What you will do => You are asked to filter the data below and copy every line holding "SAWScalingLimit".

(Records from a data source)
= = = = =
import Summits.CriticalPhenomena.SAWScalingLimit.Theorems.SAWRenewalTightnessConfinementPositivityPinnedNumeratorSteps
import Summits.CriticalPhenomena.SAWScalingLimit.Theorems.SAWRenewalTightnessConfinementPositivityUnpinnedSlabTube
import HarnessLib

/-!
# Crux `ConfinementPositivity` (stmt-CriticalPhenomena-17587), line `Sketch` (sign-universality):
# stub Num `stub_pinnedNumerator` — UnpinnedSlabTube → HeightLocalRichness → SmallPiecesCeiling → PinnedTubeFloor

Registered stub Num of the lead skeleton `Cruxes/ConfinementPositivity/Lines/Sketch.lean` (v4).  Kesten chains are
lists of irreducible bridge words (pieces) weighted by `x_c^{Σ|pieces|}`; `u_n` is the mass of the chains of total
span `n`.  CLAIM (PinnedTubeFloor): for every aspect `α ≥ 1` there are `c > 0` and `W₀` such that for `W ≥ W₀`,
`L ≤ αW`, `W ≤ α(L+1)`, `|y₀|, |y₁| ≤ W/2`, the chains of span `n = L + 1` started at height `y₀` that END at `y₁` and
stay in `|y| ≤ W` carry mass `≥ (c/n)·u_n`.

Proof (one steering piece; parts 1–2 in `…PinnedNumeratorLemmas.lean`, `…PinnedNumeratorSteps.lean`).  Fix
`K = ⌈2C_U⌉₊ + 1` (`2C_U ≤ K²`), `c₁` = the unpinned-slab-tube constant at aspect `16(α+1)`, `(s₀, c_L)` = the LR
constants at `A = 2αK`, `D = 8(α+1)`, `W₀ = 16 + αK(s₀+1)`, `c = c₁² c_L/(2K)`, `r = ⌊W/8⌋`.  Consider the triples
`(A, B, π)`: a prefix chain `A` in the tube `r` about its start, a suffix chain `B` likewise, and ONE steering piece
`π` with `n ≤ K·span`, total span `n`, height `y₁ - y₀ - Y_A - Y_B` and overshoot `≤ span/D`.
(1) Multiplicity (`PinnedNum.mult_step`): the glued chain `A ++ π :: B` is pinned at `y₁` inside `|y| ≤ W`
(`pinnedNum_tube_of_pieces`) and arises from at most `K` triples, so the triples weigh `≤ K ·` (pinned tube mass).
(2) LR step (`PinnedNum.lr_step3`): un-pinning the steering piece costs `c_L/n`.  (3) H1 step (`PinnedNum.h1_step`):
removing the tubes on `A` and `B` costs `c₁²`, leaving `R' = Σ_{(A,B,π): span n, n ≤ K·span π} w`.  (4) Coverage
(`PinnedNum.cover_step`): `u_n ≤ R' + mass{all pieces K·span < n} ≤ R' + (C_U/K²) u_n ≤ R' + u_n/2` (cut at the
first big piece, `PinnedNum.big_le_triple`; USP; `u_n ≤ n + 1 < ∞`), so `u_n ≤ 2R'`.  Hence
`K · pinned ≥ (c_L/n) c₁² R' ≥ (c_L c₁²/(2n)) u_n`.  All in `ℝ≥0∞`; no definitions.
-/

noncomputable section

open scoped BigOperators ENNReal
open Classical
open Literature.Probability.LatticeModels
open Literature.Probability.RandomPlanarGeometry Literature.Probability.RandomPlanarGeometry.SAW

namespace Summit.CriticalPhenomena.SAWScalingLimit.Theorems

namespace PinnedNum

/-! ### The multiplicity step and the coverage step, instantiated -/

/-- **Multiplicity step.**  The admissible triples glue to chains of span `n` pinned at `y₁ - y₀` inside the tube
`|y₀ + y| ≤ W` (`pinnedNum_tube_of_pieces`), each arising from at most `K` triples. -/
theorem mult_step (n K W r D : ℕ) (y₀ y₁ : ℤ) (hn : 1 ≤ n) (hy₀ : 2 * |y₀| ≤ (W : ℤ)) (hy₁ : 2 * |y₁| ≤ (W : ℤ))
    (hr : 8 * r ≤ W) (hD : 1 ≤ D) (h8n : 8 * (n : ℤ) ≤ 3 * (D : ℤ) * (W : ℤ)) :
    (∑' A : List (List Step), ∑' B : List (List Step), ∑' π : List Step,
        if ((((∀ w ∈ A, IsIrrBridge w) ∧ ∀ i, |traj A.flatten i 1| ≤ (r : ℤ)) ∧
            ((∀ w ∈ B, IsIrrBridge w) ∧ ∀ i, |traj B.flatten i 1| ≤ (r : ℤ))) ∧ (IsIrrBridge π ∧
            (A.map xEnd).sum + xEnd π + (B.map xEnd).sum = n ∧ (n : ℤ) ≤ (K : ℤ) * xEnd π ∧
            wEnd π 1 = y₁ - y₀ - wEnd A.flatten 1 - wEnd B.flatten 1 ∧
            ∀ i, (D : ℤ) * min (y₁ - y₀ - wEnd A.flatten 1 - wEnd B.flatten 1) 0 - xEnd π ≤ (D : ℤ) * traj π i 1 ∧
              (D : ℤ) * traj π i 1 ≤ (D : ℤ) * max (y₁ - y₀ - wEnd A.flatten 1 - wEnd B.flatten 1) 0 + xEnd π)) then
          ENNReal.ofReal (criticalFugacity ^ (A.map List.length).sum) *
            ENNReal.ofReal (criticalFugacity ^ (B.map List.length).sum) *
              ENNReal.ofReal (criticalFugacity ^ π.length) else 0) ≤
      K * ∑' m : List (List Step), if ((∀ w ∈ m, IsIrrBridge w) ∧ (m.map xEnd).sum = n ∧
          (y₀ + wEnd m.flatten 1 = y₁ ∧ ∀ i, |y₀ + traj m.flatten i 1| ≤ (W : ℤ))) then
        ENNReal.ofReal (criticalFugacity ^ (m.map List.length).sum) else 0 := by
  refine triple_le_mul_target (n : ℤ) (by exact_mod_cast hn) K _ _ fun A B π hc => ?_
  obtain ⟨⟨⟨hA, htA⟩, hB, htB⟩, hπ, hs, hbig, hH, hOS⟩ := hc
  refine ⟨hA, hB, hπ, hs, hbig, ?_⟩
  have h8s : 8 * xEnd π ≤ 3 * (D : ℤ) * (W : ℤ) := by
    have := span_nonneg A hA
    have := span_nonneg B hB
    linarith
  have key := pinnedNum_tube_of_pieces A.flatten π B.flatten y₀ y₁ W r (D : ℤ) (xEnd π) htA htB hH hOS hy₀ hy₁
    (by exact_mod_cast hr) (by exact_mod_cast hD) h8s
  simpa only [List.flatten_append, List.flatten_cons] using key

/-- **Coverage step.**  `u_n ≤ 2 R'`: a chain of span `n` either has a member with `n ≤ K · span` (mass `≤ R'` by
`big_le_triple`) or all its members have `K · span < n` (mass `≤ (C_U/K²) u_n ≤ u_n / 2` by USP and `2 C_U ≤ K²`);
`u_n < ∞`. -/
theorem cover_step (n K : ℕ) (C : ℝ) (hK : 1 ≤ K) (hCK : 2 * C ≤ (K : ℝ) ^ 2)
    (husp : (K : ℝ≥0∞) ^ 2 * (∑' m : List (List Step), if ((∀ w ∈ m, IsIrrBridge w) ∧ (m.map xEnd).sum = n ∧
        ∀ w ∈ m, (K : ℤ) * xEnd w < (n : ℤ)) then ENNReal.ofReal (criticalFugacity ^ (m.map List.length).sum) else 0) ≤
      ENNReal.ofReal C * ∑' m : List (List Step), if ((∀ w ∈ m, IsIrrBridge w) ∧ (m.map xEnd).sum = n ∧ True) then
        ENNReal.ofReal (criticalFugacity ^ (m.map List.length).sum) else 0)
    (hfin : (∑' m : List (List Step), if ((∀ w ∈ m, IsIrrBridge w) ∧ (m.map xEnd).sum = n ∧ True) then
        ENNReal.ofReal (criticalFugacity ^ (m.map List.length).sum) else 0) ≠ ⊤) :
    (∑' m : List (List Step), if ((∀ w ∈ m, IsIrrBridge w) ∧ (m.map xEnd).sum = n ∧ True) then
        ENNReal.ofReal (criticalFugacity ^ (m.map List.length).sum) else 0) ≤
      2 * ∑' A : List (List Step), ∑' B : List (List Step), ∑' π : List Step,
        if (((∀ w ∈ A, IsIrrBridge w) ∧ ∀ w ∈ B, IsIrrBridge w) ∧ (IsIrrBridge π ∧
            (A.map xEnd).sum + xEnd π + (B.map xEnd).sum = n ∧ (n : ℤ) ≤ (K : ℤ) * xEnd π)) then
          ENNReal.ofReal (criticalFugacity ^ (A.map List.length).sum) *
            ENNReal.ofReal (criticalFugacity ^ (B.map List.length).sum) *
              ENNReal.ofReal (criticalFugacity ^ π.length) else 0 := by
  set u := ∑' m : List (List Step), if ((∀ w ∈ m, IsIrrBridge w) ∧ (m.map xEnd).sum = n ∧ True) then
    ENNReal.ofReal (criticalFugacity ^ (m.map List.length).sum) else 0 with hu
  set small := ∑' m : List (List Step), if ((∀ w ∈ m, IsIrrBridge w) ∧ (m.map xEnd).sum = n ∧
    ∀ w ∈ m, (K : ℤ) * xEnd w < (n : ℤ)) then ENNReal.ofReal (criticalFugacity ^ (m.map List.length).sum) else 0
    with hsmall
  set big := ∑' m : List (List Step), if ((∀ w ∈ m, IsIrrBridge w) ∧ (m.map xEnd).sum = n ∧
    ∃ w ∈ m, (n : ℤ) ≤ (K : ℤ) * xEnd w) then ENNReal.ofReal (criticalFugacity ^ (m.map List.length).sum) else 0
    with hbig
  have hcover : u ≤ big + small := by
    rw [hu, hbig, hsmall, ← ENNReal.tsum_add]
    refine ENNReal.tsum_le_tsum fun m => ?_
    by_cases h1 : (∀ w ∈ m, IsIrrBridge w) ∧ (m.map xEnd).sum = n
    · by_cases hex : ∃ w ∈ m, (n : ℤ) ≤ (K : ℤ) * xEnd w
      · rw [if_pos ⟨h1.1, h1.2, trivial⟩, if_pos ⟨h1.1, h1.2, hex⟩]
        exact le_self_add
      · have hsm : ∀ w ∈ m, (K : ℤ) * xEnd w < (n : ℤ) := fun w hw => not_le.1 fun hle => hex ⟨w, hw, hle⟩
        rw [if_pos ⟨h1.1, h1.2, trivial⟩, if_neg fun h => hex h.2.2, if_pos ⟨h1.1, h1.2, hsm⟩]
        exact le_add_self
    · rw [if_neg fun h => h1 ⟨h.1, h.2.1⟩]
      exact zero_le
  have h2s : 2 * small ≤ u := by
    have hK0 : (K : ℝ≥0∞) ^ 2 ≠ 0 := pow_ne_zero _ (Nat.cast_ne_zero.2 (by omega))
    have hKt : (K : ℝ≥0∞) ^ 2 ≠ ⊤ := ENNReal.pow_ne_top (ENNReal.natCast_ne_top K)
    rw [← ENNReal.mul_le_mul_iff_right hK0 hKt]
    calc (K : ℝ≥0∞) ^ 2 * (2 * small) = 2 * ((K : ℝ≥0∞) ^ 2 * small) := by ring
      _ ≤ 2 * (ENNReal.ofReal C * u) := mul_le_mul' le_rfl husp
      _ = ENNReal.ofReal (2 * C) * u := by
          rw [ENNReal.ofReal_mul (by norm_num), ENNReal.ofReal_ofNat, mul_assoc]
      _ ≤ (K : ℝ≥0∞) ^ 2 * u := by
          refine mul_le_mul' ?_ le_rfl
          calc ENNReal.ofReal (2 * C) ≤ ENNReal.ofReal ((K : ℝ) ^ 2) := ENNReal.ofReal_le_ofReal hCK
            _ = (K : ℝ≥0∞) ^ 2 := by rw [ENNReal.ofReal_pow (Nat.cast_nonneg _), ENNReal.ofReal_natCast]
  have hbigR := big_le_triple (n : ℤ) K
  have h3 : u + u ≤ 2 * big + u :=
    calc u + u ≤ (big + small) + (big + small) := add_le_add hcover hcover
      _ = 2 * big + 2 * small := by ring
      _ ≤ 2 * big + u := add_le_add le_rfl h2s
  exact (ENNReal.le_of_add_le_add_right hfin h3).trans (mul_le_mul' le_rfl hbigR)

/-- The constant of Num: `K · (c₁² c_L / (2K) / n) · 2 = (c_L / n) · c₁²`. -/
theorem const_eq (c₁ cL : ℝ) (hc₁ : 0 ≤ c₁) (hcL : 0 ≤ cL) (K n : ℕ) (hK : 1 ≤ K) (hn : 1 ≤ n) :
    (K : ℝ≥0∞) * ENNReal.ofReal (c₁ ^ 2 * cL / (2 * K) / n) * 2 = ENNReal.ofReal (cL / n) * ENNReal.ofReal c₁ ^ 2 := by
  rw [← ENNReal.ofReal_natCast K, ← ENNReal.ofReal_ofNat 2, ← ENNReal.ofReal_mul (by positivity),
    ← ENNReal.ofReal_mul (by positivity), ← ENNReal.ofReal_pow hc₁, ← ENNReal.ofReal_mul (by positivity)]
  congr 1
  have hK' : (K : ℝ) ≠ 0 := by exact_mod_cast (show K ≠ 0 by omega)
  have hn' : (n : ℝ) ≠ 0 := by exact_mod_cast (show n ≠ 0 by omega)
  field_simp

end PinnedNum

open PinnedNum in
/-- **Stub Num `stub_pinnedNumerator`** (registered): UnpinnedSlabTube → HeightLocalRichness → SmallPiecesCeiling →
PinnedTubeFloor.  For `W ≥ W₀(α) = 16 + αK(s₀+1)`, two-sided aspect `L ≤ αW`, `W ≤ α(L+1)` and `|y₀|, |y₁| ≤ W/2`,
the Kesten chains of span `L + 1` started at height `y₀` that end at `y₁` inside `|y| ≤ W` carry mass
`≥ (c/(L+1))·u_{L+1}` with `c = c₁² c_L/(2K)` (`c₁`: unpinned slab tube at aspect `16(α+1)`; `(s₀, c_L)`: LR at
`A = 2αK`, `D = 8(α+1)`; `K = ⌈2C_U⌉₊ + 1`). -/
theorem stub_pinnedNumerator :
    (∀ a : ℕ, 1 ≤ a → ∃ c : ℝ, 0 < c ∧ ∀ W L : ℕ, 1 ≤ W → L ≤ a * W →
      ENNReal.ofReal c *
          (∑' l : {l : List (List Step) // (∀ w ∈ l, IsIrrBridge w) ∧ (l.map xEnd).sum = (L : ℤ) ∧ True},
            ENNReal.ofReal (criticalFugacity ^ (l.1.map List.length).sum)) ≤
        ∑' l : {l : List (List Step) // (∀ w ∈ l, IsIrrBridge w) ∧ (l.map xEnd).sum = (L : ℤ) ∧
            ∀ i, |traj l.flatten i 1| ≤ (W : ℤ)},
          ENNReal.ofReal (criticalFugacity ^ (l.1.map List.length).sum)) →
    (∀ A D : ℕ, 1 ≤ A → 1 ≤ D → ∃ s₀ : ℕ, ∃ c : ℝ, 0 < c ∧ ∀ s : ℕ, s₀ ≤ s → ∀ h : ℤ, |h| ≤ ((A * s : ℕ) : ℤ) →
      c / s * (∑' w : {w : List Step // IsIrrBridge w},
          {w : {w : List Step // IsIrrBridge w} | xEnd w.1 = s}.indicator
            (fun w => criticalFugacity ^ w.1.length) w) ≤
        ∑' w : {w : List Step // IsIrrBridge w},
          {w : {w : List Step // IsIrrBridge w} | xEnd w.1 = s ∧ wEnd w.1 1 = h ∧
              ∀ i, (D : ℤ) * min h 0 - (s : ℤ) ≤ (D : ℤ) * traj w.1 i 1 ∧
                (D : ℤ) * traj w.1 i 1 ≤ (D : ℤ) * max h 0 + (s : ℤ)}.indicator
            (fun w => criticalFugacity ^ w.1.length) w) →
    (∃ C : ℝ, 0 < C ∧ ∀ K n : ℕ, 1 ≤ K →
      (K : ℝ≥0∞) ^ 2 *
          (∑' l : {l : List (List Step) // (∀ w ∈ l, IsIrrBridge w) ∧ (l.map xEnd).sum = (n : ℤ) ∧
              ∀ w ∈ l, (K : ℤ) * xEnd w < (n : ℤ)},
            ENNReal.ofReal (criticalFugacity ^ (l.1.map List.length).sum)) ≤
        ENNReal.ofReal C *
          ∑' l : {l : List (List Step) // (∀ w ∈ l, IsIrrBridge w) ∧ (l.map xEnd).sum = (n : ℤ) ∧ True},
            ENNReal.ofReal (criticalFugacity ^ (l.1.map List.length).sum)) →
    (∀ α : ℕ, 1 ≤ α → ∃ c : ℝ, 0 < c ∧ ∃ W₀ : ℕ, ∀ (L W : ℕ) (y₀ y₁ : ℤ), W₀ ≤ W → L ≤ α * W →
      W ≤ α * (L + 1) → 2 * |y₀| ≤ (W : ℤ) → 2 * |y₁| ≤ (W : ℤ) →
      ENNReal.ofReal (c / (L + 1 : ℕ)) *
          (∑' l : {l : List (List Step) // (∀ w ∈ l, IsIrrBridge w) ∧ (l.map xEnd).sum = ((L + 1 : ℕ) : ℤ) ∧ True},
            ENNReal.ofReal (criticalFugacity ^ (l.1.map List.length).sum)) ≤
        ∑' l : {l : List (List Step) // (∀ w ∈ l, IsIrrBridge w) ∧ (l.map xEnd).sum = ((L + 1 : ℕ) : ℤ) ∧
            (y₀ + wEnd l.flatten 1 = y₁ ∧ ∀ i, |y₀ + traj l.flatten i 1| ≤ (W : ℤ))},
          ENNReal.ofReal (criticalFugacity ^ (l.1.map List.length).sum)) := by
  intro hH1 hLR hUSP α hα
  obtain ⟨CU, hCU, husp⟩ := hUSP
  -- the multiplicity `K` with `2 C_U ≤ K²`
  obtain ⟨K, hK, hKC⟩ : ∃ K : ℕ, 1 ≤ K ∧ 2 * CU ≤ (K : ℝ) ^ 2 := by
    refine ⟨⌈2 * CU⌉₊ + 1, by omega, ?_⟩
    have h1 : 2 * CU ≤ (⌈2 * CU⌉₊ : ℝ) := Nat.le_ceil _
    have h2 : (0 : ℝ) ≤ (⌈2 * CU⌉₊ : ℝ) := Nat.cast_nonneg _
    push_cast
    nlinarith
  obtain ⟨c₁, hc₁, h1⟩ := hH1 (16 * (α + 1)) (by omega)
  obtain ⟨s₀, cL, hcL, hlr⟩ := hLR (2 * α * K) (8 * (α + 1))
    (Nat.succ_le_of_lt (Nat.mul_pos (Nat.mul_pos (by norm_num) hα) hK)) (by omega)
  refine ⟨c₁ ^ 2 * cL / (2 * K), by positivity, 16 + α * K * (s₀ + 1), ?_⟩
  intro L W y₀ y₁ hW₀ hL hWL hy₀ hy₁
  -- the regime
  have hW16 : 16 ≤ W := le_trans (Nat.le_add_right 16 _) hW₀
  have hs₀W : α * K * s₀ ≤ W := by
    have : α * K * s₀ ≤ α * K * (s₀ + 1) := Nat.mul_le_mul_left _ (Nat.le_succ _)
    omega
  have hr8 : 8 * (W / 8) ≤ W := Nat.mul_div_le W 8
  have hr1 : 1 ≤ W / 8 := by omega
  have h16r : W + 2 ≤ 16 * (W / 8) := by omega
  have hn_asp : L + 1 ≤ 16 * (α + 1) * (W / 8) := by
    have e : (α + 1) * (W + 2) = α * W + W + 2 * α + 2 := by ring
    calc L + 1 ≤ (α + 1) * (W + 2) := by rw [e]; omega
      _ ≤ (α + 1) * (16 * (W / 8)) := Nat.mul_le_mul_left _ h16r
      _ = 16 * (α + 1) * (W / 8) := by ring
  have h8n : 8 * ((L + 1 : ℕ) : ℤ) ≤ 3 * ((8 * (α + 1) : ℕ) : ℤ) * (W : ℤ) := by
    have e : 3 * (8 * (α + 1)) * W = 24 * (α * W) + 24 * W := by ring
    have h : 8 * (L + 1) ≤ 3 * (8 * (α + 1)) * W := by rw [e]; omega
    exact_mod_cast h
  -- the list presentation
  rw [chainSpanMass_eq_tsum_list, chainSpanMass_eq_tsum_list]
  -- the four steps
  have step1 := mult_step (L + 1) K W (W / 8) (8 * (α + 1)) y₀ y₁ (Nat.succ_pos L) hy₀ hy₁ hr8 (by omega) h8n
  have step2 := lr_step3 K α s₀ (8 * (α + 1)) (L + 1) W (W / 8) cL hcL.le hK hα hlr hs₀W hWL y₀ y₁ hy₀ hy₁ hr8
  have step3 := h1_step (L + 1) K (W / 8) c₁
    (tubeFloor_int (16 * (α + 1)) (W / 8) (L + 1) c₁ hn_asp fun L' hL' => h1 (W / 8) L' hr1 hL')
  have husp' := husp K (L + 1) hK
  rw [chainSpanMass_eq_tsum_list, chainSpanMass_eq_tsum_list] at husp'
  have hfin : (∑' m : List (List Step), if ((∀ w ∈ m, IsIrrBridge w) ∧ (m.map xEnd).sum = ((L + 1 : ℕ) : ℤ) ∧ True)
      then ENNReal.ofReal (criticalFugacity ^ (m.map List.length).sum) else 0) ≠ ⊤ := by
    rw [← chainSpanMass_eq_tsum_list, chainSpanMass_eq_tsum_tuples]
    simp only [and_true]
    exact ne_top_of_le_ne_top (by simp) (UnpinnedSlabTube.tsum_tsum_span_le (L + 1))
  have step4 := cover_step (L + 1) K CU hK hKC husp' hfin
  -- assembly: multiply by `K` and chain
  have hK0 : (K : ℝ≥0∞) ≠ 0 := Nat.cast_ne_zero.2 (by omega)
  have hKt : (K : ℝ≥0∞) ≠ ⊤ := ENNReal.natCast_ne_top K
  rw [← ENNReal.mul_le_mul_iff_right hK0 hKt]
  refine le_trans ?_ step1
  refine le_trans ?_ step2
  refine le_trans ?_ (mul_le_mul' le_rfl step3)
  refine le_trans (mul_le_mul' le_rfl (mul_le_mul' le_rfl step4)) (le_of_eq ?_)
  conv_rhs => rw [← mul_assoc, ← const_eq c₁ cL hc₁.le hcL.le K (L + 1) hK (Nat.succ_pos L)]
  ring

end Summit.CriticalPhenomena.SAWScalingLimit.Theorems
= = = = =
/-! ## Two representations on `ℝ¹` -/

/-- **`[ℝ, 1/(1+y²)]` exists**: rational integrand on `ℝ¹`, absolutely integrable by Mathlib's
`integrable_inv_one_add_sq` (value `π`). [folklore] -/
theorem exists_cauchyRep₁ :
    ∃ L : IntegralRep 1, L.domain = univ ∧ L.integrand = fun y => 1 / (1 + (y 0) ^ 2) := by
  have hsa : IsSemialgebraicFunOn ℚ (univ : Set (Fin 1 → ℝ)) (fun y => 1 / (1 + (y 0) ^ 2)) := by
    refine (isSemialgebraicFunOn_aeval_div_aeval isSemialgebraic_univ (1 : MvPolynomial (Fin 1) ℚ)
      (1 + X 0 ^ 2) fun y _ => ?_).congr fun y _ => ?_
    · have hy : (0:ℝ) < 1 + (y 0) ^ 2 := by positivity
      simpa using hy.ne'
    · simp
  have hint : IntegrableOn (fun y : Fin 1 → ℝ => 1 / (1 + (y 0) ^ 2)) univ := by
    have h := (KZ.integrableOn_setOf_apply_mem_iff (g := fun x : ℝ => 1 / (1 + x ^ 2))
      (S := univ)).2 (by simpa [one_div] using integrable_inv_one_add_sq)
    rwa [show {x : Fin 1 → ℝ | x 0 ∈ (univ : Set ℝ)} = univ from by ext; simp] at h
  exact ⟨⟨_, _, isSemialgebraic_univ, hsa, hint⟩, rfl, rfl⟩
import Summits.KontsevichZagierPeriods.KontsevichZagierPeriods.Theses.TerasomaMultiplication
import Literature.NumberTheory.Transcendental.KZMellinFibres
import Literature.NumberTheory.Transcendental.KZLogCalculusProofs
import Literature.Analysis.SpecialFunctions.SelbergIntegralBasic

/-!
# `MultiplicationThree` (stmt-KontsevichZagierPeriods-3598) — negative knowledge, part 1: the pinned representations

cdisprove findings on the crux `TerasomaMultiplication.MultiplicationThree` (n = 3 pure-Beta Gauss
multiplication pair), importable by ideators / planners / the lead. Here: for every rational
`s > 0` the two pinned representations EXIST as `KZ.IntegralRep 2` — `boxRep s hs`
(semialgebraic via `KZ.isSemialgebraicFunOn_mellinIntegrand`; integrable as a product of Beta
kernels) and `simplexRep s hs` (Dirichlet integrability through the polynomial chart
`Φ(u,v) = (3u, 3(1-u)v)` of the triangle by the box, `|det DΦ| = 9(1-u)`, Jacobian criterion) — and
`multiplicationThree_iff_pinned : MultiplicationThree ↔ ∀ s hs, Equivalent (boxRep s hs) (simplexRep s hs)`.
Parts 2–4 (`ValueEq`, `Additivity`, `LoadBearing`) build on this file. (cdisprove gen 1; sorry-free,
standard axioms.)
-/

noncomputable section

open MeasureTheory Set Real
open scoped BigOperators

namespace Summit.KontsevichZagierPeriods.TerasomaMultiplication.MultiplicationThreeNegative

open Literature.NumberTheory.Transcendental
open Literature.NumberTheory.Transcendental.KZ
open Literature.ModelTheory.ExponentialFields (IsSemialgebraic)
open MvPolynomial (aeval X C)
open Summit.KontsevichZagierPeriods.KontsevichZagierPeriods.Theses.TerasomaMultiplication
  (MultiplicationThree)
= = = = =
Result of the exercise =>
import Summits.CriticalPhenomena.SAWScalingLimit.Theorems.SAWRenewalTightnessConfinementPositivityPinnedNumeratorSteps
import Summits.CriticalPhenomena.SAWScalingLimit.Theorems.SAWRenewalTightnessConfinementPositivityUnpinnedSlabTube
namespace Summit.CriticalPhenomena.SAWScalingLimit.Theorems
end Summit.CriticalPhenomena.SAWScalingLimit.Theorems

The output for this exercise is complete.